The Sustainable Design Lab (SDL) at the renowned Massachusetts Institute of Technology (MIT) in Boston (USA) has developed "Urban Building Energy Modeling" (UBEM) software in cooperation with Shell. The partners have now also made this tool available to Kiel-based researchers at the Competence Centre Geo-Energy (KGE) and the Chair of Landscape Ecology and Geo-Information (LGI). The cooperation and knowledge transfer was initiated by the Wissenschaftszentrum Kiel.
Models show detailed energy scenarios
In order to be able to use the software tool locally, the City of Kiel has provided the researchers with an existing digital 3D model of the city’s buildings. The researchers then linked this spatial data to high-resolution local weather data as well as typical parameters for the thermal material properties of the buildings in Schleswig-Holstein – and in particular those in Kiel – using the UBEM tool. Within six months, initially two "energy districts" were modelled and visualised in Kiel, followed by the entire monthly heating requirements for room heating and hot water of the residential buildings in the City of Kiel, which was completed after approximately one year of cooperation.
"With the software, we can combine data sets and specialist expertise that are already available at various locations in the city administration in novel ways," said Malte Schwanebeck from the KGE at Kiel University. “We thereby create a spatially and temporally very detailed overview of the current heating requirements for the supply of room heating and hot water in the residential buildings of an entire city, which previously did not exist in this form locally," continued the scientist.
Various scenarios can now be simulated
Jens-Peter Koopmann, Climate Protection Coordinator of the City of Kiel, added: “Whilst the energy transition is already making progress in the electricity sector, the heating sector is still lagging behind. This sector accounts for a large proportion of energy consumption, and thus also of CO2 emissions. The City of Kiel is therefore developing district concepts that combine efficient and climate-friendly heating supply with energy-efficient renovation measures. The experience gained from the districts should help to develop a heating plan for the entire city. On the one hand, it illustrates the current and forecast heating requirements and heating supply structures, and on the other hand, it shows additional potential for sustainable heating supply and for renovation measures."

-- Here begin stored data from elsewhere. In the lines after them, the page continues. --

/-! ## §5 (46): `Δ(p′) = B(y₀) ∪ B(y₁) ∪ B(y₂) ∪ B(y)` — the four corner blocks of an `L`-plaquette form the box of `B7Prop1Local.deltaHi` -/

/-- **(46)** p. 25, verbatim: "`Δ(p′) = B(y₀) ∪ B(y₁) ∪ B(y₂) ∪ B(y)`" (the blocks at the four corners `y₀ = Lz`, `y₁ = L(z + e_μ)`,
`y₂ = L(z + e_ν)`, `y = L(z + e_μ + e_ν)` of the plaquette `p′` of the `L`-lattice with lower corner `Lz` spanned by `e_μ, e_ν`,
`μ ≠ ν`) — EQUALS the coordinate box `[Lz, Lz + (L−1)𝟙 + Le_μ + Le_ν]` by which the B7 files encode `Δ(p′)`
(`B7Prop1Local.deltaHi`, `B7Prop5Flat.boxFinset`). [cite: Balaban1985Averaging, (46) p.25, (2) p.17] -/
theorem boxFinset_deltaHi_eq_union4 {L : ℕ} (hL : 1 ≤ L) (z : Site d) {μ ν : Fin d} (hμν : μ ≠ ν) :
    boxFinset ((L : ℤ) • z) (B7Prop1Local.deltaHi L ((L : ℤ) • z) μ ν)
      = blockZ L 1 z ∪ blockZ L 1 (z + e μ) ∪ blockZ L 1 (z + e ν) ∪ blockZ L 1 (z + e μ + e ν) := by
  have hL0 : (1 : ℤ) ≤ L := by exact_mod_cast hL
  ext x
  simp only [Finset.mem_union, mem_boxFinset, B7Prop1Local.InBox, mem_blockZ, B7Prop1Local.deltaHi, Pi.add_apply,
    Pi.smul_apply, smul_eq_mul, pow_one, e_apply, mul_add, mul_ite, mul_one, mul_zero]
  constructor
  · intro h
    have hμ := h μ
    have hν := h ν
    simp only [if_true, true_or, or_true] at hμ hν
    by_cases ha : x μ < (L : ℤ) * z μ + L <;> by_cases hb : x ν < (L : ℤ) * z ν + L
    · refine Or.inl (Or.inl (Or.inl fun i => ?_))
      have hi := h i
      by_cases hiμ : i = μ
      · subst hiμ; simp only [if_true, true_or] at hi ⊢; omega
      · by_cases hiν : i = ν
        · subst hiν; simp only [if_true, or_true] at hi ⊢; omega
        · simp only [hiμ, hiν, if_false, or_self] at hi ⊢; omega
    · refine Or.inl (Or.inr fun i => ?_)
      have hi := h i
      by_cases hiμ : i = μ
      · subst hiμ; simp only [if_true, true_or, hμν, if_false] at hi ⊢; omega
      · by_cases hiν : i = ν
        · subst hiν; simp only [if_true, or_true, hiμ] at hi ⊢; omega
        · simp only [hiμ, hiν, if_false, or_self] at hi ⊢; omega
    · refine Or.inl (Or.inl (Or.inr fun i => ?_))
      have hi := h i
      by_cases hiμ : i = μ
      · subst hiμ; simp only [if_true, true_or, hμν] at hi ⊢; omega
      · by_cases hiν : i = ν
        · subst hiν; simp only [if_true, or_true, hiμ, if_false] at hi ⊢; omega
        · simp only [hiμ, hiν, if_false, or_self] at hi ⊢; omega
    · refine Or.inr fun i => ?_
      have hi := h i
      by_cases hiμ : i = μ
      · subst hiμ; simp only [if_true, true_or, hμν, if_false] at hi ⊢; omega
      · by_cases hiν : i = ν
        · subst hiν; simp only [if_true, or_true, hiμ, if_false] at hi ⊢; omega
        · simp only [hiμ, hiν, if_false, or_self] at hi ⊢; omega
  · rintro (((h | h) | h) | h) <;> intro i <;> have hi := h i <;>
      (by_cases hiμ : i = μ
       · subst hiμ; simp only [if_true, true_or, hμν, if_false] at hi ⊢; omega
       · by_cases hiν : i = ν
         · subst hiν; simp only [if_true, or_true, hiμ, if_false] at hi ⊢; omega
         · simp only [hiμ, hiν, if_false, or_self] at hi ⊢; omega)

section Averages

variable {𝔸 : Type*} [NormedRing 𝔸] [NormedAlgebra ℂ 𝔸]

/-- **(42) p. 23 summed over print's block**: at the `L`-bond `c = ⟨Lw, Lw + Le_κ⟩` of `Ω^{(1)}` (`c₋ = Lw`), the exponent
`B7Prop1Explicit.Xavg` of the average `bavg` is `Σ_{x∈B(c₋)} L^{−d} log U(Γ_{c,x})U(c)⁻¹`, the contour `Γ_{c,x}` of the block point
`x` being `gammaWord L κ (x − c₋)` (`Wcx`). [cite: Balaban1985Averaging, (42) p.23, (2) p.17] -/
theorem Xavg_eq_sum_blockZ {L : ℕ} (hL : 1 ≤ L) (V : Site d → Fin d → 𝔸ˣ) (w : Site d) (κ : Fin d) :
    Xavg L V ((L : ℤ) • w) κ
      = ∑ x ∈ blockZ L 1 w, (((L : ℝ) ^ d)⁻¹) • mlog ((Wcx L V ((L : ℤ) • w) κ (x - (L : ℤ) • w) : 𝔸ˣ) : 𝔸) := by
  rw [sum_blockZ_one hL]
  simp only [add_sub_cancel_left]
  rfl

Benjamin Ditel, Data & Tech Enabler of the City of Kiel, emphasised: “Based on a digital twin of a city or a region, we can apply 'what-if' scenarios. This allows us to simulate possible effects by making small adjustments to the parameters. Measures can thus be derived in a more targeted manner."
Scientists see the Kiel model as a flagship project
"The Wissenschaftszentrum stands for innovation, sustainability and networking. I am therefore delighted that we have been able to bring together so many stakeholders in Kiel to utilise the UBEM tool in an exemplary project," said the Scientific Managing Director of the Wissenschaftszentrum, Dr Wiebke Müller-Lupp. “And of course, we also hope that the data collected will enable us to better assess the energy consumption of the City of Kiel in the long term and thus make a contribution to curbing the current energy crisis."
Prof. Andreas Dahmke, head and spokesperson of the KGE, sees the utilisation of the UBEM tool in Kiel as a flagship project: “It would be in our interests that the methodology could also be made available to other large cities, municipalities or small local authorities, because so far they do not have such an indispensable database for an effective heating energy transition. Especially in the context of climate change adaptation, such a database is important for simulating potential alternative weather and/or climatic conditions in order to test ideas for the thermal renovation requirements of a city."